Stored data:
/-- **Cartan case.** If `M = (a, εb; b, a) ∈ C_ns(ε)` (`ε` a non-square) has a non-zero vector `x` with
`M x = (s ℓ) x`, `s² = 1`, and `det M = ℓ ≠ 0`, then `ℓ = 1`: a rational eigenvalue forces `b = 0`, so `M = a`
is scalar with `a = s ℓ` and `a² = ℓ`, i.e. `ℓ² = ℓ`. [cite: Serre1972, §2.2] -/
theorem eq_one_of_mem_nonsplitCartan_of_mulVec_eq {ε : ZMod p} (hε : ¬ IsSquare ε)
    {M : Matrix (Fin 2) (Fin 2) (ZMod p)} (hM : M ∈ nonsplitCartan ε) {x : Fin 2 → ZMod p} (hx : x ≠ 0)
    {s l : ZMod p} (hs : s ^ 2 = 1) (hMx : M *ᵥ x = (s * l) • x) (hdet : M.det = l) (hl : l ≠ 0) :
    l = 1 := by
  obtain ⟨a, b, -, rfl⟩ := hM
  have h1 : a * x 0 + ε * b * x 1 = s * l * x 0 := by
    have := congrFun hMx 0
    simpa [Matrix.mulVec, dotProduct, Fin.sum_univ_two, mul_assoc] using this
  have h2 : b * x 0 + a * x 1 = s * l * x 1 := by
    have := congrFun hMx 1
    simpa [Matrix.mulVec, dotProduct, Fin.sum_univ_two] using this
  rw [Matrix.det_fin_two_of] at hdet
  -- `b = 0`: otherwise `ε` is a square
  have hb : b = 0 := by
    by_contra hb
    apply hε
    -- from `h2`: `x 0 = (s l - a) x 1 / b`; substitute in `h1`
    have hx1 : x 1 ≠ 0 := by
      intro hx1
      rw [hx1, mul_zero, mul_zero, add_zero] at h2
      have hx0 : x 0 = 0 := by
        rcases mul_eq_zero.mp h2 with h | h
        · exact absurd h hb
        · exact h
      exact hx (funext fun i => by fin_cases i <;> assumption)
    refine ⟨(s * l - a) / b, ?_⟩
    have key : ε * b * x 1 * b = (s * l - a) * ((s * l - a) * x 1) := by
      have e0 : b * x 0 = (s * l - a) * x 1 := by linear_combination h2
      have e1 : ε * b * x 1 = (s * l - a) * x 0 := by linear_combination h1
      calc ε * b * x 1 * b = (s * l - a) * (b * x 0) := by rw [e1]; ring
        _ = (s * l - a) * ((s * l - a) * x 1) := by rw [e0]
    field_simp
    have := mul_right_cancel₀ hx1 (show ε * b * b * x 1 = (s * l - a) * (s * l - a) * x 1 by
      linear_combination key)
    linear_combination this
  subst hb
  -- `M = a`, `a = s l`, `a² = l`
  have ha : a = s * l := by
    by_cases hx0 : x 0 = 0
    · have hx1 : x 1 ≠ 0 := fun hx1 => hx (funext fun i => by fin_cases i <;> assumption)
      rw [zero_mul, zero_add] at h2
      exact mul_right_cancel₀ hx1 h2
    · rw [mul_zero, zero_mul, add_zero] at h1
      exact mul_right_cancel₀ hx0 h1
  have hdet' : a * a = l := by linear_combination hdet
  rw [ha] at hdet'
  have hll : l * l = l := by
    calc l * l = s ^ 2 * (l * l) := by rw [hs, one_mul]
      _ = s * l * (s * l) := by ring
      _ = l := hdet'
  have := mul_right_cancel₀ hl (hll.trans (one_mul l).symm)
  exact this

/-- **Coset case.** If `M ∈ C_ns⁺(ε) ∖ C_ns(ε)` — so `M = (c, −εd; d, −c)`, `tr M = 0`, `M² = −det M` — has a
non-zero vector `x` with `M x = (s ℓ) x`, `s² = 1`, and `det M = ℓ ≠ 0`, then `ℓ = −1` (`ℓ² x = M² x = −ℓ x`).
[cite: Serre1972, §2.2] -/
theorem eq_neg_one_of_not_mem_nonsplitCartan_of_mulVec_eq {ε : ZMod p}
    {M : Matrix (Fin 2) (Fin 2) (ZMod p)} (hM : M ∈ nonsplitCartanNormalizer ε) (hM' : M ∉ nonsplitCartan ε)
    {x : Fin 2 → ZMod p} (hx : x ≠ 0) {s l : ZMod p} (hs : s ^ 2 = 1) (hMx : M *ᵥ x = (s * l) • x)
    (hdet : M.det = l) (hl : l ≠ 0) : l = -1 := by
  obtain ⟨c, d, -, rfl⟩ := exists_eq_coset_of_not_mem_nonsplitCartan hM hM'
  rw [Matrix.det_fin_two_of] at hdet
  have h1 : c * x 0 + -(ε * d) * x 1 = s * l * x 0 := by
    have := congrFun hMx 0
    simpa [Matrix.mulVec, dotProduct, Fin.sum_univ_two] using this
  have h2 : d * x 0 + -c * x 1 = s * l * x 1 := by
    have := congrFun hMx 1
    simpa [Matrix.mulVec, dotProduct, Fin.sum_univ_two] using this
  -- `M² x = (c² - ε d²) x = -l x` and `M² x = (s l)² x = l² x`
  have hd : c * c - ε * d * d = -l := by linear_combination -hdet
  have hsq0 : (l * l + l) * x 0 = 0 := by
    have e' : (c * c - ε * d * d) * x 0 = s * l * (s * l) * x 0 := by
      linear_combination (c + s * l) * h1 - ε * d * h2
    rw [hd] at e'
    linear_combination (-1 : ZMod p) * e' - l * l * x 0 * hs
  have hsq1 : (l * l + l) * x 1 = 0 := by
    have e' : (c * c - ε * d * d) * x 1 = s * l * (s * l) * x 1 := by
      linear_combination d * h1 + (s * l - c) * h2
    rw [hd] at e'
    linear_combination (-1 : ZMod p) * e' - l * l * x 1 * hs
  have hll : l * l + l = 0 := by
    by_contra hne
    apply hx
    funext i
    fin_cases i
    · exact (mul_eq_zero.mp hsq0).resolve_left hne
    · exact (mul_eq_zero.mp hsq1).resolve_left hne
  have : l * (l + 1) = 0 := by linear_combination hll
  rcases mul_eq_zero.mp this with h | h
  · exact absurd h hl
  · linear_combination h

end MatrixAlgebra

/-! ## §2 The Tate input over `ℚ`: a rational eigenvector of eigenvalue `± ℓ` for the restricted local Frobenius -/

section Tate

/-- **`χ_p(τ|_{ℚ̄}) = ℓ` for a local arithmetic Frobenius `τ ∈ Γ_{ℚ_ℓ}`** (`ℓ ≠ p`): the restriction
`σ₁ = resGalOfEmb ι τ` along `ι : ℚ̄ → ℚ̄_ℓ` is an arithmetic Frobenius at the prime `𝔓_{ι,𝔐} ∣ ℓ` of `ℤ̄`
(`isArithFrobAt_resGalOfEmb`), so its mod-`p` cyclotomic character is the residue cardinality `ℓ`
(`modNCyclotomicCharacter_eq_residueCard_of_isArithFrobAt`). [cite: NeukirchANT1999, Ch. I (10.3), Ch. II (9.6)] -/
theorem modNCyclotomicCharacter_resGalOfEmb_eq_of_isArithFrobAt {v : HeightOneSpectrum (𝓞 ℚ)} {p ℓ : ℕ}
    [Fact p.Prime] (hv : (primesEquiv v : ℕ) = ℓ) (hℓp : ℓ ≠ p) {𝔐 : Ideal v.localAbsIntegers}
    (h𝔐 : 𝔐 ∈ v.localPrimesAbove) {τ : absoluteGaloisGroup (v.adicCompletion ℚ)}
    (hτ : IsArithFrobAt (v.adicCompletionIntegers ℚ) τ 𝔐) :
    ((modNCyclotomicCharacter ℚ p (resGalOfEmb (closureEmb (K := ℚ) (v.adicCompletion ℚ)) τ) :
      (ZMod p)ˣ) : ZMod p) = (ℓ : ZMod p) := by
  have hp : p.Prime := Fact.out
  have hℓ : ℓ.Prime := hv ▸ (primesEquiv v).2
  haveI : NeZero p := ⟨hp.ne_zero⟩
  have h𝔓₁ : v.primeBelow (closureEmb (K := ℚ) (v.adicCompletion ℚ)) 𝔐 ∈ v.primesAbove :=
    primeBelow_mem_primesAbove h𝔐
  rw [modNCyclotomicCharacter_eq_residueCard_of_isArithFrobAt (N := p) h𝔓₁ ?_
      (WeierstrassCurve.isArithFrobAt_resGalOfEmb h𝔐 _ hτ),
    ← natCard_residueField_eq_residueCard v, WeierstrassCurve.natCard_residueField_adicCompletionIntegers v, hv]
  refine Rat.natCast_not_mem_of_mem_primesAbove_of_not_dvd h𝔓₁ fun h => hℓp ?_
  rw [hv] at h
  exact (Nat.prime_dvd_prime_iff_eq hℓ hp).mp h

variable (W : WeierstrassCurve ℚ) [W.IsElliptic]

- [DIRECTIONS FOR THIS TASK]:
Tell how many lines above include "refine", and add no other text.

- [ANSWER SECTION]:
2